Dataset excerpts:

----

import Summits.QuantumFields.YangMills.Theorems.AllWindowsColdBoxBoxHighLineTiltCum5SizesU
import Summits.QuantumFields.YangMills.Theorems.AllWindowsColdBoxBoxHighLineSmallFieldInsideFPByName
import Summits.QuantumFields.YangMills.Theorems.AllWindowsColdBoxBoxHighLineSmallFieldMass

/-!
# U5-L3-concrete, β-LETTERS — `κ₅,t(c_x, c_y; tiltU)` over `μ_D` at `s = β^{−1/2+κ₃}` with EVERY hypothesis discharged for `β ≥ β₀(θ, κ₃)`
# (`Cruxes/BoxWindowHighSU2213/U5-BLOCKERS.md` §2 L3 «f‴ size»; LINE-20 U5 ⟨stmt-QuantumFields-24336⟩; pattern of w5 g23's ✓`…TiltCum4BoundBeta`)

Width seat `ym-line-sfw-p2-w5` (prover-ym-line-sfw-p2-w5-g24-0).  ✓`GaussNormalForm.abs_tiltCum5_muD_le_dominant` (this seat, `…TiltCum5SizesU`) bounds the
fifth tilted cumulant under seven side conditions (`H⁴ ≤ β`, `s·H² ≤ c₀`, three dominance conditions, `sup_D|tiltU| ≤ 1`, `E₀[1_D] ≥ 1/2`).  Here all seven are
discharged in the window `1 ≤ H ≤ β^θ + 1`, `s = β^{−1/2+κ₃}`, for `0 < θ`, `5θ < 1`, `0 < κ₃ < (1/2 − 4θ)/3` (so in particular on U5's HIGH windows
`θ ∈ (1/13, 1/10)`):

* ★ `TiltSup.exists_forall_abs_tiltU_le_wide` — w4 g28's ✓`TiltSup.exists_forall_abs_tiltU_le` WITHOUT the hypothesis `12θ < 1` (its three exponent checks
  `4θ < 1/2 − 3κ₃`, `6θ < 1 − 2κ₃`, `2θ < 1/2 − κ₃` follow from `κ₃ < (1/2 − 4θ)/3` alone once `5θ < 1`): `sup_D|tiltU| ≤ ε` for `β ≥ β₀`;
* `TiltSup.rpow_window_aux` — `β^γ·(β^{−1/2+κ})^n = (√β)⁻¹` when `γ + n(−1/2+κ) = −1/2`;
* ★★ `GaussNormalForm.exists_beta0_abs_tiltCum5_muD_le` — `∃ C m, 0 ≤ C ∧ ∃ β₀ ≥ 1, ∀ β ≥ β₀, ∀ H, 1 ≤ H ≤ β^θ + 1, ∀ x y, ∀ t ∈ [0,1],`
  `|κ₅,t| ≤ C·(1+log H)^m·(((1+log H)²/β² + s³/(β√β))·(H⁶/(β√β)))` at `s = β^{−1/2+κ₃}` — i.e. `κ₅ ≲ (1+log H)^{m+2}·H⁶·β^{−7/2}`, the `hK`-type input of
  fcl-p3's ✓`tiltThirdOrder` for the U5 assembler, with nothing left to check but `β ≥ β₀`.

Everything proved; no definitions; standard axioms.  HONEST LABEL: U5 prep, helper-grade; U5 ⟨24336⟩ UNSTAFFED/OPEN, ⟨24004⟩ OPEN; route AllWindowsColdBox DRAFT;
no crux, rung or summit is proved; **the Yang–Mills mass gap is NOT proved by this file; no summit is proved by a line.**
-/

set_option autoImplicit false

noncomputable section

open MeasureTheory Set Real
open Literature.Probability.LatticeModels (Site)

namespace Summit.QuantumFields.YangMills.Theorems.AllWindowsColdBoxBoxHighLine

namespace TiltSup

/-- ★ **`sup_D |tiltU| ≤ ε` for `β ≥ β₀`, wide window**: ✓`exists_forall_abs_tiltU_le` without `12θ < 1` — for `0 < θ`, `5θ < 1`, `κ₃ < (1/2 − 4θ)/3`, `ε > 0`
there is `β₀ ≥ 1` such that for all `β ≥ β₀`, `1 ≤ H ≤ β^θ + 1`, every `a ∈ smallField H (β^{−1/2+κ₃})` has `|tiltU β H a| ≤ ε`. -/
theorem exists_forall_abs_tiltU_le_wide {θ κ₃ ε : ℝ} (hθ : 0 < θ) (hθ5 : 5 * θ < 1) (hκu : κ₃ < (1 / 2 - 4 * θ) / 3) (hε : 0 < ε) :
    ∃ β₀ : ℝ, 1 ≤ β₀ ∧ ∀ β : ℝ, β₀ ≤ β → ∀ H : ℕ, 1 ≤ H → (H : ℝ) ≤ β ^ θ + 1 →
      ∀ a ∈ smallField H (β ^ (-1 / 2 + κ₃)), |tiltU β H a| ≤ ε := by
  obtain ⟨C, c₀, m, hc₀, hU⟩ := abs_tiltU_le_of ghostTaylor
  have hθ0 : 0 ≤ θ := hθ.le
  have hε2 : 0 < ε / 2 := by linarith
  obtain ⟨b₁, hb₁1, hb₁⟩ := ErrorBudget.exists_forall_natPow_log_le (k := 4) (γ := 1 / 2 - 3 * κ₃) hθ0 (by push_cast; linarith) hε2 C m 0
  obtain ⟨b₂, hb₂1, hb₂⟩ := ErrorBudget.exists_forall_natPow_log_le (k := 6) (γ := 1 - 2 * κ₃) hθ0 (by push_cast; linarith) hε2 C m 0
  obtain ⟨b₃, hb₃1, hb₃⟩ := ErrorBudget.exists_forall_natPow_log_le (k := 2) (γ := 1 / 2 - κ₃) hθ0 (by push_cast; linarith) hc₀ 1 0 0
  refine ⟨max b₁ (max b₂ b₃), le_max_of_le_left hb₁1, fun β hβ H hH hHβ a ha => ?_⟩
  have hβ1 : b₁ ≤ β := (le_max_left _ _).trans hβ
  have hβ2 : b₂ ≤ β := ((le_max_left _ _).trans (le_max_right _ _)).trans hβ
  have hβ3 : b₃ ≤ β := ((le_max_right _ _).trans (le_max_right _ _)).trans hβ
  have hβone : 1 ≤ β := hb₁1.trans hβ1
  have hβpos : 0 < β := by linarith
  set s : ℝ := β ^ (-1 / 2 + κ₃) with hs
  have hs0 : 0 ≤ s := Real.rpow_nonneg hβpos.le _
  have hs1 : s ≤ 1 := rpow_neg_half_add_le_one hβone (by linarith)
  have h3 := hb₃ β hβ3 H hH hHβ
  have hsH : s * (H : ℝ) ^ 2 ≤ c₀ := by
    have e : s * (H : ℝ) ^ 2 = 1 * (H : ℝ) ^ 2 * (1 + Real.log H) ^ 0 * (1 + Real.log β) ^ 0 / β ^ (1 / 2 - κ₃) := by
      rw [hs, rpow_eq_one_div hβpos, pow_zero, pow_zero]; ring
    rw [e]; exact h3
  have hmain := hU H hH β s hs0 hs1 hsH a ha
  have h1 := hb₁ β hβ1 H hH hHβ
  have h2 := hb₂ β hβ2 H hH hHβ
  have e1 : C * (1 + Real.log H) ^ m * (|β| * (H : ℝ) ^ 4 * s ^ 3) =
      C * (H : ℝ) ^ 4 * (1 + Real.log H) ^ m * (1 + Real.log β) ^ 0 / β ^ (1 / 2 - 3 * κ₃) := by
    rw [abs_of_pos hβpos, pow_zero, hs]
    have := beta_mul_rpow_cube (κ := κ₃) hβpos
    calc C * (1 + Real.log H) ^ m * (β * (H : ℝ) ^ 4 * (β ^ (-1 / 2 + κ₃)) ^ 3)
        = C * (1 + Real.log H) ^ m * (H : ℝ) ^ 4 * (β * (β ^ (-1 / 2 + κ₃)) ^ 3) := by ring
      _ = C * (1 + Real.log H) ^ m * (H : ℝ) ^ 4 * (1 / β ^ (1 / 2 - 3 * κ₃)) := by rw [this]
      _ = _ := by ring
  have e2 : C * (1 + Real.log H) ^ m * ((H : ℝ) ^ 6 * s ^ 2) =
      C * (H : ℝ) ^ 6 * (1 + Real.log H) ^ m * (1 + Real.log β) ^ 0 / β ^ (1 - 2 * κ₃) := by
    rw [pow_zero, hs, rpow_sq_eq hβpos]; ring
  have hsplit : C * (1 + Real.log H) ^ m * (|β| * (H : ℝ) ^ 4 * s ^ 3 + (H : ℝ) ^ 6 * s ^ 2) =
      C * (1 + Real.log H) ^ m * (|β| * (H : ℝ) ^ 4 * s ^ 3) + C * (1 + Real.log H) ^ m * ((H : ℝ) ^ 6 * s ^ 2) := by ring
  rw [hsplit, e1, e2] at hmain
  linarith

/-- `β^γ · (β^{−1/2+κ})^n = (√β)⁻¹` whenever `γ + n·(−1/2+κ) = −1/2` (`β > 0`). -/
theorem rpow_window_aux {β κ γ : ℝ} (hβ : 0 < β) (n : ℕ) (hγ : γ + n * (-1 / 2 + κ) = -1 / 2) :
    β ^ γ * (β ^ (-1 / 2 + κ)) ^ n = (Real.sqrt β)⁻¹ := by
  rw [← Real.rpow_natCast (β ^ (-1 / 2 + κ)) n, ← Real.rpow_mul hβ.le, ← Real.rpow_add hβ,
    show γ + (-1 / 2 + κ) * (n : ℝ) = -(1 / 2) by linarith, Real.rpow_neg hβ.le, Real.sqrt_eq_rpow]

end TiltSup

namespace GaussNormalForm

/-- ★★ **`κ₅,t` in β-letters, every hypothesis discharged**: for `0 < θ`, `5θ < 1`, `0 < κ₃ < (1/2 − 4θ)/3` there are `C ≥ 0`, `m` and `β₀ ≥ 1` such that for
all `β ≥ β₀`, `1 ≤ H ≤ β^θ + 1`, base points `x, y` and `t ∈ [0,1]`, with `s = β^{−1/2+κ₃}` and `μ_D = 1_{smallField H s}·(Hodge Gaussian)`:
`|κ₅,t(c_x, c_y; tiltU)| ≤ C·(1+log H)^m·(((1+log H)²/β² + s³/(β√β))·(H⁶/(β√β)))`. -/
theorem exists_beta0_abs_tiltCum5_muD_le {θ κ₃ : ℝ} (hθ : 0 < θ) (hθ5 : 5 * θ < 1) (hκ0 : 0 < κ₃) (hκu : κ₃ < (1 / 2 - 4 * θ) / 3) :
    ∃ C : ℝ, ∃ m : ℕ, 0 ≤ C ∧ ∃ β₀ : ℝ, 1 ≤ β₀ ∧ ∀ β : ℝ, β₀ ≤ β → ∀ H : ℕ, 1 ≤ H → (H : ℝ) ≤ β ^ θ + 1 →
      ∀ (x y : Site 4), ∀ t ∈ Set.Icc (0 : ℝ) 1,
        |Tilt.tiltCum5 ((volume.restrict (smallField H (β ^ (-1 / 2 + κ₃)))).withDensity fun a => ENNReal.ofReal (gaussWeight β H a))
            (tiltU β H) t (chartPlaqCost H x 1 2) (chartPlaqCost H y 1 2)| ≤
          C * (1 + Real.log H) ^ m *
            (((1 + Real.log H) ^ 2 / β ^ 2 + (β ^ (-1 / 2 + κ₃)) ^ 3 / (β * Real.sqrt β)) * ((H : ℝ) ^ 6 / (β * Real.sqrt β))) := by
  obtain ⟨C, m, c₀, hc₀, hC0, hK⟩ := abs_tiltCum5_muD_le_dominant
  have hθ0 : 0 ≤ θ := hθ.le
  -- the seven largeness conditions
  obtain ⟨b₁, hb₁1, hb₁⟩ := ErrorBudget.exists_forall_natPow_log_le (k := 4) (γ := 1) hθ0 (by push_cast; linarith) one_pos 1 0 0
  obtain ⟨b₂, hb₂1, hb₂⟩ := ErrorBudget.exists_forall_natPow_log_le (k := 2) (γ := 1 / 2 - κ₃) hθ0 (by push_cast; linarith) hc₀ 1 0 0
  obtain ⟨b₃, hb₃1, hb₃⟩ := ErrorBudget.exists_forall_natPow_log_le (k := 2) (γ := 1 - 5 * κ₃) hθ0 (by push_cast; linarith) one_pos 1 0 0
  obtain ⟨b₄, hb₄1, hb₄⟩ := ErrorBudget.exists_forall_natPow_log_le (k := 4) (γ := 1 - 3 * κ₃) hθ0 (by push_cast; linarith) one_pos 1 0 0
  obtain ⟨b₅, hb₅1, hb₅⟩ := ErrorBudget.exists_forall_natPow_log_le (k := 2) (γ := 3 / 2 - 4 * κ₃) hθ0 (by push_cast; linarith) one_pos 1 0 0
  obtain ⟨b₆, hb₆1, hb₆⟩ := TiltSup.exists_forall_abs_tiltU_le_wide hθ hθ5 hκu one_pos
  obtain ⟨b₇, hb₇1, hb₇⟩ := GaussTail.exists_beta0_half_le_gaussAvg_sfInd hθ0 hκ0
  refine ⟨14 * C, m, by positivity, max (max (max b₁ b₂) (max b₃ b₄)) (max (max b₅ b₆) b₇),
    le_max_of_le_left (le_max_of_le_left (le_max_of_le_left hb₁1)), fun β hβ H hH hHu x y t ht => ?_⟩
  simp only [max_le_iff] at hβ
  obtain ⟨⟨⟨hβ1, hβ2⟩, hβ3, hβ4⟩, ⟨hβ5, hβ6⟩, hβ7⟩ := hβ
  have hβone : 1 ≤ β := hb₁1.trans hβ1
  have hβ0 : 0 < β := lt_of_lt_of_le one_pos hβone
  have hH1 : (1 : ℝ) ≤ H := by exact_mod_cast hH
  have hH0 : (0 : ℝ) < H := by linarith
  set s : ℝ := β ^ (-1 / 2 + κ₃) with hs
  have hs0 : 0 < s := Real.rpow_pos_of_pos hβ0 _
  have hs1 : s ≤ 1 := TiltSup.rpow_neg_half_add_le_one hβone (by linarith)
  -- `H⁴ ≤ β`
  have h1 := hb₁ β hβ1 H hH hHu
  simp only [pow_zero, mul_one, one_mul, Real.rpow_one] at h1
  have hH4 : (H : ℝ) ^ 4 ≤ β := by rwa [div_le_one hβ0] at h1
  -- `s·H² ≤ c₀`
  have h2 := hb₂ β hβ2 H hH hHu
  simp only [pow_zero, mul_one, one_mul] at h2
  have hsH : s * (H : ℝ) ^ 2 ≤ c₀ := by
    rw [hs, TiltSup.rpow_eq_one_div hβ0, one_div_mul_eq_div]; exact h2
  -- the three dominance conditions
  have h3 := hb₃ β hβ3 H hH hHu
  have h4 := hb₄ β hβ4 H hH hHu
  have h5 := hb₅ β hβ5 H hH hHu
  simp only [pow_zero, mul_one, one_mul] at h3 h4 h5
  have hP3 : (H : ℝ) ^ 2 ≤ β ^ (1 - 5 * κ₃) := by rwa [div_le_one (Real.rpow_pos_of_pos hβ0 _)] at h3
  have hP4 : (H : ℝ) ^ 4 ≤ β ^ (1 - 3 * κ₃) := by rwa [div_le_one (Real.rpow_pos_of_pos hβ0 _)] at h4
  have hP5 : (H : ℝ) ^ 2 ≤ β ^ (3 / 2 - 4 * κ₃) := by rwa [div_le_one (Real.rpow_pos_of_pos hβ0 _)] at h5
  have hsq : (H : ℝ) ^ 2 / Real.sqrt β = (H : ℝ) ^ 2 * (Real.sqrt β)⁻¹ := div_eq_mul_inv _ _
  have hd1 : β * (H : ℝ) ^ 4 * s ^ 5 ≤ (H : ℝ) ^ 2 / Real.sqrt β := by
    have e : β ^ (1 - 5 * κ₃) * (β * s ^ 5) = (Real.sqrt β)⁻¹ := by
      rw [← mul_assoc, ← Real.rpow_add_one hβ0.ne', hs]
      exact TiltSup.rpow_window_aux hβ0 5 (by push_cast; ring)
    calc β * (H : ℝ) ^ 4 * s ^ 5 = (H : ℝ) ^ 2 * ((H : ℝ) ^ 2 * (β * s ^ 5)) := by ring
      _ ≤ (H : ℝ) ^ 2 * (β ^ (1 - 5 * κ₃) * (β * s ^ 5)) :=
          mul_le_mul_of_nonneg_left (mul_le_mul_of_nonneg_right hP3 (by positivity)) (by positivity)
      _ = (H : ℝ) ^ 2 / Real.sqrt β := by rw [e, hsq]
  have hd2 : (H : ℝ) ^ 6 * s ^ 3 ≤ (H : ℝ) ^ 2 / Real.sqrt β := by
    have e : β ^ (1 - 3 * κ₃) * s ^ 3 = (Real.sqrt β)⁻¹ := by
      rw [hs]; exact TiltSup.rpow_window_aux hβ0 3 (by push_cast; ring)
    calc (H : ℝ) ^ 6 * s ^ 3 = (H : ℝ) ^ 2 * ((H : ℝ) ^ 4 * s ^ 3) := by ring
      _ ≤ (H : ℝ) ^ 2 * (β ^ (1 - 3 * κ₃) * s ^ 3) :=
          mul_le_mul_of_nonneg_left (mul_le_mul_of_nonneg_right hP4 (by positivity)) (by positivity)
      _ = (H : ℝ) ^ 2 / Real.sqrt β := by rw [e, hsq]
  have hd3 : (H : ℝ) ^ 4 * s ^ 4 ≤ (H : ℝ) ^ 2 / Real.sqrt β := by
    have e : β ^ (3 / 2 - 4 * κ₃) * s ^ 4 = (Real.sqrt β)⁻¹ := by
      rw [hs]; exact TiltSup.rpow_window_aux hβ0 4 (by push_cast; ring)
    calc (H : ℝ) ^ 4 * s ^ 4 = (H : ℝ) ^ 2 * ((H : ℝ) ^ 2 * s ^ 4) := by ring
      _ ≤ (H : ℝ) ^ 2 * (β ^ (3 / 2 - 4 * κ₃) * s ^ 4) :=
          mul_le_mul_of_nonneg_left (mul_le_mul_of_nonneg_right hP5 (by positivity)) (by positivity)
      _ = (H : ℝ) ^ 2 / Real.sqrt β := by rw [e, hsq]
  -- `sup_D |tiltU| ≤ 1`, `E₀[1_D] ≥ 1/2`
  have hU1 := hb₆ β hβ6 H hH hHu
  have hD := (hb₇ β hβ7 H hH hHu).1
  rw [show κ₃ - 1 / 2 = -1 / 2 + κ₃ by ring] at hD
  have h := hK H hH β hH4 s hs0 hs1 hsH hd1 hd2 hd3 hU1 hD x y t ht
  calc _ ≤ _ := h
    _ = 14 * C * (1 + Real.log H) ^ m *
          (((1 + Real.log H) ^ 2 / β ^ 2 + s ^ 3 / (β * Real.sqrt β)) * ((H : ℝ) ^ 6 / (β * Real.sqrt β))) := by ring

end GaussNormalForm

end Summit.QuantumFields.YangMills.Theorems.AllWindowsColdBoxBoxHighLine

end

----

Exercise » Of all the entries above, output exactly the lines between the one holding "have hs1 : s ≤ 1 := TiltSup.rpow_neg_half_add_le_one" and the one holding "calc β * (H", inclusive.

Task answer »
  have hs1 : s ≤ 1 := TiltSup.rpow_neg_half_add_le_one hβone (by linarith)
  -- `H⁴ ≤ β`
  have h1 := hb₁ β hβ1 H hH hHu
  simp only [pow_zero, mul_one, one_mul, Real.rpow_one] at h1
  have hH4 : (H : ℝ) ^ 4 ≤ β := by rwa [div_le_one hβ0] at h1
  -- `s·H² ≤ c₀`
  have h2 := hb₂ β hβ2 H hH hHu
  simp only [pow_zero, mul_one, one_mul] at h2
  have hsH : s * (H : ℝ) ^ 2 ≤ c₀ := by
    rw [hs, TiltSup.rpow_eq_one_div hβ0, one_div_mul_eq_div]; exact h2
  -- the three dominance conditions
  have h3 := hb₃ β hβ3 H hH hHu
  have h4 := hb₄ β hβ4 H hH hHu
  have h5 := hb₅ β hβ5 H hH hHu
  simp only [pow_zero, mul_one, one_mul] at h3 h4 h5
  have hP3 : (H : ℝ) ^ 2 ≤ β ^ (1 - 5 * κ₃) := by rwa [div_le_one (Real.rpow_pos_of_pos hβ0 _)] at h3
  have hP4 : (H : ℝ) ^ 4 ≤ β ^ (1 - 3 * κ₃) := by rwa [div_le_one (Real.rpow_pos_of_pos hβ0 _)] at h4
  have hP5 : (H : ℝ) ^ 2 ≤ β ^ (3 / 2 - 4 * κ₃) := by rwa [div_le_one (Real.rpow_pos_of_pos hβ0 _)] at h5
  have hsq : (H : ℝ) ^ 2 / Real.sqrt β = (H : ℝ) ^ 2 * (Real.sqrt β)⁻¹ := div_eq_mul_inv _ _
  have hd1 : β * (H : ℝ) ^ 4 * s ^ 5 ≤ (H : ℝ) ^ 2 / Real.sqrt β := by
    have e : β ^ (1 - 5 * κ₃) * (β * s ^ 5) = (Real.sqrt β)⁻¹ := by
      rw [← mul_assoc, ← Real.rpow_add_one hβ0.ne', hs]
      exact TiltSup.rpow_window_aux hβ0 5 (by push_cast; ring)
    calc β * (H : ℝ) ^ 4 * s ^ 5 = (H : ℝ) ^ 2 * ((H : ℝ) ^ 2 * (β * s ^ 5)) := by ring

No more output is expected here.